For entertainment, never buy new. The $26 hardback they sell today will be a buck in a year. The newest video will go down in price. The newest game system coming out drives down the cost of the older systems- get one of those ( I can’t see one of my readers buying the new PlayStation Three for $1200 on E-bay due to the shortages- wait a little and the PS2 will go under $100 and you can use it to bypass normal scrambling to copy DVD’s ).

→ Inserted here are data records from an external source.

import Summits.BirchSwinnertonDyer.Rank1Residual.F1Sign2.TranspositionDoorAtTwo
import Summits.BirchSwinnertonDyer.Rank1Residual.F1Sign2.ThetaUnitTransportAtTwo
import Literature.NumberTheory.EllipticCurves.ModularCurve
import Literature.NumberTheory.EllipticCurves.GaloisAction
import HarnessLib.Audit.Tags
import HarnessLib

/-!
# Cell `bsd-f1-sign2` — analytic lens (planner `-an` g24; MEMO-an v1.65 §27): AN-41 «THE KUMMER DEFORMATION IS MODULAR OF LEVEL 4N» — the Kummer class
# `κ_P ∈ H¹(ℚ, E[2])` of a rational point as a modular first-order deformation of `ρ̄_{E,2}` at `2` (carriers `weil`, `iota`, `PointKummerBitAt`, `pointKummerBit`;
# AN-41a `KummerDeformationModularAtLevelFourN`, AN-41b `CongruentCurvesDigitLawAtTwo`, AN-41c `PrimeLevelScalarDigitLawAtTwo`; -an's kernel lemmas K41.1–3
# and REF1 §207's kernel certificates K207.1–9 live in the sibling `KummerDeformationAtTwoKernel.lean`)

STATEMENTS ONLY (no theorem; `lint.statement-form`), typer -ty g19.  Source: `HOME/MEMO-an-data/g24/lean/Sketch_g24.lean` **4fee0acee7fec01d** (216 l., ns `…F1Sign2.ANg24`;
its AN-41 part, l.1–169, is byte-identical — but for one added `import` line — to the text REF1 audited, `HOME/REF1-data/b207/Sketch_g24.lean` **050683ca6b10fc87** = the crux
workfile `Cruxes/RankOneAtTwoBigImageOddLocal/KummerDeformationAN41.lean` of 15:00Z; the AN-42 tail §27.9 «octahedral avatar», l.170–214 + `K42_Octahedral.lean`, is NOT
ported here — REF-GATED until REF1 audits it) and REF1's `HOME/REF1-data/b207/Probe207.lean` **3a23417ad62b71fa** (= the audited sketch VERBATIM under `…ANg24`-sibling ns
`…F1Sign2.REF1s207` + 3 sorry probes + sorry-free K207.1–9; farm rc 0 · exactly 3 sorries · axioms std).  PORT GATE = REF1-AUDIT §207 R207a (INBOX 2026-08-29T15:24Z):
Props VERBATIM (bodies byte-identical to the sketch AND Probe207, builder-verified); `@[conjecture]` on AN-41a and AN-41c, AN-41b a plain `def … : Prop` (THEOREM-CANDIDATE,
paper proof in §207); carriers `PointKummerBitAt` (on `W.Δ.num` = `Δ` under `IsIntegral ℤ`) / `pointKummerBit` / `weil` / `iota` VERBATIM; -an's `heckeDefect` is NOT
re-declared — it is byte-identical to AN-40's `…F1Sign2.ANg23.heckeDefect` (`ThetaUnitTransportAtTwo.lean`, -an g23), imported and opened BY NAME here (R207a; typer rule:
cite an existing decl rather than re-declare), so every occurrence of `heckeDefect` below elaborates to the AN-40 carrier.  CITE KEYS (typer, verified on the held texts):
the sketch's cite tag «CalegariEmerton2005, Thm. 1.1» means Calegari–Emerton «Elliptic curves of odd modular degree» (arXiv math/0503359, Israel J. Math. 169 (2009)) — tree key
`CalegariEmerton2009` (the tree's `CalegariEmerton2005` is their Inventiones «ramification of Hecke algebras at Eisenstein primes» paper, NOT meant); locators in arXiv
numbering: main theorem = Thm. 1 (journal Thm. 1.1), the explicit level-`4N` `𝔽₂[x]/(x²)`-deformation device = §3.3–3.4 with Lemma 16 (held text p0006 L86–140, p0007
L13–30: `h = h₁ + x(h₂−h₁)/2 ∈ S₁(Γ₁(4N))`, × Eisenstein ⟹ `S₂(Γ₀(4N), 𝔽₂[x]/(x²))`, `U₂` ⟹ `2N`, Artinian level lowering ⟹ `N` — the SCALAR direction `ρ̄ ⊗ (1 + x·χ)`,
not the Kummer directions `t_P`); Dummigan «On a conjecture of Watkins», JTNB 18 (2006), key `Dummigan2006`: the squaring map `Sel₂(E) → H¹(ℚ, Sym²E[2])` = (reduced)
tangent space of the 2-adic deformation ring is §1 (p. 346) with §4–5, `Sym²V ≅ Ad⁰ρ̄` = trace-zero matrices is §2 (p. 347–348), and Dummigan's standing hypotheses §2 (1)–(4)
(N EVEN squarefree, `E[2]` ramified at all `p ∣ N`, no rational 2-torsion, `E(ℝ)` connected) do NOT cover prime `N` (REF2 v54 §17.2) — the sketch's `§2–3` locator on
AN-41a is re-pointed to `§1, §4–5`; AN-41b's `§2` kept (it is the `Ad⁰ = Sym²` dictionary).
GRADES (REF1-AUDIT §207, `HOME/REF1-AUDIT-v1.md`; evidence `HOME/REF1-data/b207/` SHA16.txt: `scan41.py`/`scan41.txt` 67281c9911ab9dec/96b40f3c058bd4f9, `xtab41.txt`,
`pred41c.py`/`pred41c.txt`): **0 KILLED, 3 SURVIVE** — AN-41a conjecture-grade (not vacuous: K207.6/K207.7; degenerate `P = O` TRUE with `G = 0`); AN-41b THEOREM-GRADE
(paper proof: `M = h·1 + ι∘c`, `(c, ρ̄) : G_ℚ → E[2] ⋊ GL₂(𝔽₂) = AGL₂(𝔽₂) ≅ S₄`, digit bit = `[Frob_ℓ a 4-cycle]`, `g` = quartic field polynomial of a point-stabiliser or
`X⁴`; degenerate `W′ = W` TRUE: K207.8; split-prime prediction 1 262/1 262); AN-41c THEOREM-GRADE AND DECIDED (REF1's Kummer formula: `h|_{G_{ℚ(E[2])}} = κ(16δδ′)`,
`δ = ∏_{i<j}(eᵢ − eⱼ)` on the equivariantly matched 2-torsion abscissae, `(16δδ′)² = ΔΔ′` EXACTLY = ES-30b's normalisation WITH A SIGN; `h ∈ {χ_D, χ_D·χ_Δ}` (K207.9);
at `N = N′` prime: type `1` ⟺ `D ∈ {1, Δ}·ℚ²`, type `χ₋₄` ⟺ `−D ∈ {1, Δ}·ℚ²`; falsifier widened from -an's 26 pairs (`N < 5000`) to the 213 congruent pairs with `ρ̄` onto
at prime `N < 5·10⁵`: types 129 `1` / 84 `χ₋₄` / 0 other (3 345 odd-trace prime tests), predicted from the cubics alone 213/213; `χ₋₄`-type ⟹ ordinary at `2` 84/84,
common supersingular `2` ⟹ type `1` 62/62; 14 pure-scalar pairs, among them **7057a1/7057b1: `a ≡ a′ (mod 4)` at all 43 primes `≤ 193`** — candidate `E[4] ≅ E′[4]`
between non-isogenous prime-conductor curves, a datum allowed by 41b/41c).  R207b (-an memo hygiene: §27.5 «13/13» is 12/14 by -an's own `k3_pairs_out.txt`; the
«invisible» character is `sgn∘ρ̄ = χ_{ℚ(√Δ)}`, not `χ_{N*}` — they agree on 3-cycle primes) is recorded on the AN-41c row; R207c(i) (the decided law as an `↔` once a tree
carrier for matched 2-torsion abscissae exists — none yet; «the dichotomy form needs no carrier and is the right thing to port now») NOT applied: VERBATIM.
REF2-PLACEMENT v54 §17 (15:2xZ; §17.5 after REF1 §207): AN-41a **NEW-COMBINATION / NOT IN PRINT**, conjecture-grade (levers in print on this circle: Dummigan's squaring map
`Sel₂ →` tangent space, CE 2009's explicit level-`4N` modular `𝔽₂[x]/(x²)`-deformations (their words, p0003 L57–66: «instead of appealing to any general modularity
results, we show that 𝕋_𝔪 is bigger than ℤ₂ by explicitly constructing (in certain situations) non-trivial deformations of ρ̄_𝔪 to 𝔽₂[x]/(x²) that are demonstrably
modular»), θ-transport (AN-40s); the JOIN — Selmer/Kummer directions made explicit and modular at level `4N` at GOOD reduction at `2`, with the `a₂`-parity multiplicity
law — unpublished; as a theorem it would be a fragment of `R^{Sel} = 𝕋(4N)_𝔪` at `p = 2` for `S₃`-image `ρ̄`, OPEN IN PRINT: CE p0003 L76–93, Dummigan p. 347, CG 2018
Rem. 3.31); AN-41b **SUPPORT** (print-assembly: v53 §6.3 (T1) first-order trace expansion, (T2) transposition-prime trace theorem, (T3) the `S₄`-field = `ℚ(x(E[4]))`
[Yelton 2015 Thm. 3.1]); AN-41c **SUPPORT** = the equal-prime-level corner of ES-30b `ScalarCharacterLaw` (`F1Sign2/ScalarCharacterAtTwo.lean`, -es g20: `ψ = χ_D`,
`D² = Δ_WΔ_{W′}`): at `N = N′` prime `D = ±N^k`, on `a_ℓ`-odd (3-cycle) primes `χ_{±N}(ℓ) = 1`, so `ψ(ℓ) ∈ {1, χ₋₄(ℓ)}` — its 26/26 → 213/213 is a cross-check of
ES-30 at equal level, now with REF1's explicit sign.  BC5 (MEMO-an §27, `HOME/MEMO-an-data/g24/`: census K1 kit j332386 `k1full-hecke4N-N700-an24` (PARI `mfinit([4N,2,1],0)` +
`mfheckemat`, exact linear algebra over `𝔽₂`, the 43 prime levels `N < 700`): 37/37 Kummer directions of the 33 rank `≥ 1` curves realised with 0 misfits (`ℓ ≤ 250`,
`n ≤ 24`), 6/6 non-congruent cross-controls NOT realised; K2; pair census K3 `ana/k3_pairs.py` → `k3_pairs_out.txt` ebebbed5c4a89b2a, 26 pairs).  Cheapest falsifiers
(R207d): 41a — K1 at the rank `≥ 1` prime levels `700 < N < 2000` and at levels with `Ш[2]`-directions (571-type), one kit job on -an's engine; 41b/41c need no further
data (the 187 pairs with `N > 5000` are congruence-SCREENED at 43 primes, not Sturm-certified — harmless, the Kummer prediction uses no `a_p`).  Why novel (one sentence,
-an §27.7 + REF2 §17.2): neither Dummigan 2006 nor Calegari–Emerton 2009 has the digit formula, the level-`4N` multiplicity-three realisation of the KUMMER (transvection)
directions, or the weight-3/2 reading.  PARTITION none.  Beyond-print theorem: no (41b/41c provable, not yet in the tree; 41a conjecture).  BSD is not proved; 23715
not closed.  bears_on: stmt-BirchSwinnertonDyer-23715.

## -an's module docstring of `Sketch_g24.lean` (verbatim; «26/26» = -an's K3 census at `N < 5000`, REF1 §207: 213/213 at `N < 5·10⁵`, and «13/13» reads 12/14 — R207b)

# Cell `bsd-f1-sign2`, lens `-an` g24 — AN-41 THE KUMMER CLASS AS A MODULAR FIRST-ORDER DEFORMATION AT `2`
# (sketch; statements only; nothing here proves BSD; crux 23715 not closed)

THE `p = 2` ACCIDENT.  For `ρ̄ = ρ̄_{E,2} : G_ℚ ↠ GL₂(𝔽₂) ≅ S₃` the trace-zero matrices split AS A GALOIS MODULE:
`sl₂(𝔽₂) = 𝔽₂·I ⊕ V`, `V = {0, τ₁, τ₂, τ₃}` = zero together with the three involutions (= transvections) of `GL₂(𝔽₂)`,
and `v ↦ τ_v` (the transvection fixing `v`, `0 ↦ 0`) is a `G_ℚ`-LINEAR isomorphism `E[2] ≅ V` (kernel lemmas K41.1–3 below,
`decide`).  Hence two lifts `ρ, ρ' : G_ℚ → GL₂(ℤ/4)` of the same `ρ̄` differ by `ρ' = (1 + 2(h·I + τ_c))ρ` with
`h ∈ Hom(G_ℚ, 𝔽₂)` (a quadratic character: `1 + 2h = χ_D (mod 4)`) and `c ∈ Z¹(G_ℚ, E[2])`, and (K41.2)
  **`a_ℓ(E') − a_ℓ(E) ≡ 2·( h(ℓ)·a_ℓ(E) + t_c(ℓ) ) (mod 4)`**,  `t_c(ℓ) = [ρ̄(Frob_ℓ) is an involution τ_w and c(Frob_ℓ) ∉ {0,w}]`
`= [Frob_ℓ is a 4-cycle in the S₄-extension cut out by c]` (`0` at split and at `3`-cycle primes; a class function of `[c]`).
For the KUMMER class `c = κ_P` of `P ∈ E(ℚ)`: `t_P(ℓ) = [Frob_ℓ transposition on E[2] ∧ P mod ℓ ∉ 2Ẽ(𝔽_ℓ)]` — the Kummer
line bit of MEMO-an §26 (AN-40), now generator-wise.
AN-41a (CONJECTURE, the mechanism): the first-order deformation `ρ̄ ⊗ (1 + ε τ_{κ_P})` IS MODULAR OF LEVEL `4N` over `𝔽₂[ε]`:
there are a nonzero old-vector `v ∈ ⟨f̄_E, f̄_E|V₂, f̄_E|V₄⟩` and an integral weight-2 cusp form `G` on `Γ₀(4N)` with
`(T_ℓ − a_ℓ) G ≡ t_P(ℓ)·v (mod 2)` for all `ℓ ∤ 2N` (first typing `v = f̄_E` falsified on `a₂`-odd curves by census K1).
Census (kit K1, PARI `mfinit([4N,2,1],0)` + `mfheckemat`, exact linear algebra over `𝔽₂`, 43 prime levels `N < 700`): the
generalized `𝔽₂`-eigenspace of `𝕋(4N)` at `𝔪_E` realizes EVERY tested Kummer direction `κ_P`, `P ∈ E(ℚ)`, of every curve of rank
`≥ 1` (37/37, 0 misfits; rank 2 included) — with multiplicity `3` (on `f̄, f̄|V₂, f̄|V₄`) when `a₂` is even and once (on
`f̄ + f̄|V₂`) when `a₂` is odd — next to the universal scalar direction `h₄·ā` (`χ₋₄`) and directions cut out by OTHER newforms
congruent to `f_E`; at the 8 rank-0 systems without congruences only `h₄·ā` occurs (MEMO-an §27.4); the Kohnen–θ transport `Ĝ = g̃θ` of §26 lies in socle layer 2–3 of the same module and reads the same `t_P`.
AN-41b (THEOREM-CANDIDATE, pure Galois theory mod 4 + K41): congruent curves' digit differences are `χ_D`-twist plus a 4-cycle bit.
AN-41c (CONJECTURE, census 26/26 congruent optimal pairs of equal prime conductor `N < 5000`): the scalar character is `1` or `χ₋₄`
(never `χ_{±8}`, `χ_{±N}`), i.e. on `a_ℓ`-odd primes `a_ℓ(E') ≡ a_ℓ(E)` for all `ℓ` or `a_ℓ(E') ≡ χ₋₄(ℓ) a_ℓ(E)` for all `ℓ` (mod 4).
Nearest print: Dummigan, JTNB 18 (2006) 345–355 (squaring map `Sel₂(E) → H¹(ℚ, Sym²E[2])`, tangent space of the 2-adic deformation
ring, Watkins' `2^r ∣ deg φ`); Calegari–Emerton, arXiv:math/0503359 Thm 1.1 (`𝕋_𝔪 ≠ ℤ₂` via explicit `𝔽₂[x]/(x²)`-deformations,
"in certain situations"); neither has the digit formula, the level-`4N` multiplicity-three realization, or the weight-3/2 reading.
-/

namespace Summit.BirchSwinnertonDyer.Rank1Residual.F1Sign2.ANg24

For food, just buy all unprocessed foods. You will save lots of money, eat healthier and put the wife to work in the kitchen since she’s gotten really lazy with prepared foods and a microwave oven. Don’t buy instant mashed potatoes, always use fresh. I prepare with the skins for the vitamins and it saves skinning them ( or do peel them and then fry up the skins-yum ). For meat if I want beef I buy the brisket. $1.60 a pound, about $2 a pound after you trim the fat. Great in the crock pot but also surprisingly tasty just grilled. It is marbled with fat for a good flavor. You just need to buy it at ten or fifteen pounds at a time. Buy butter when on sale and freeze it. Margarine is foul and unhealthy. And butter is protein. If vegetables get too expensive, grow sprouts. If you can’t stand the taste just pour some tomato juice in the blender along with the sprouts. Puree. No expensive juicer to buy, no expensive vegetables to buy. And the most nutritious vegetables there are.

Make your own wine, roll your own cigarettes. Cut your own hair. Color your own hair. Perm it yourself, etc. Remove the service element from your purchases and you will save a bundle. Remember, China supplies cheap goods. We supply expensive services. Take out our services when possible to save.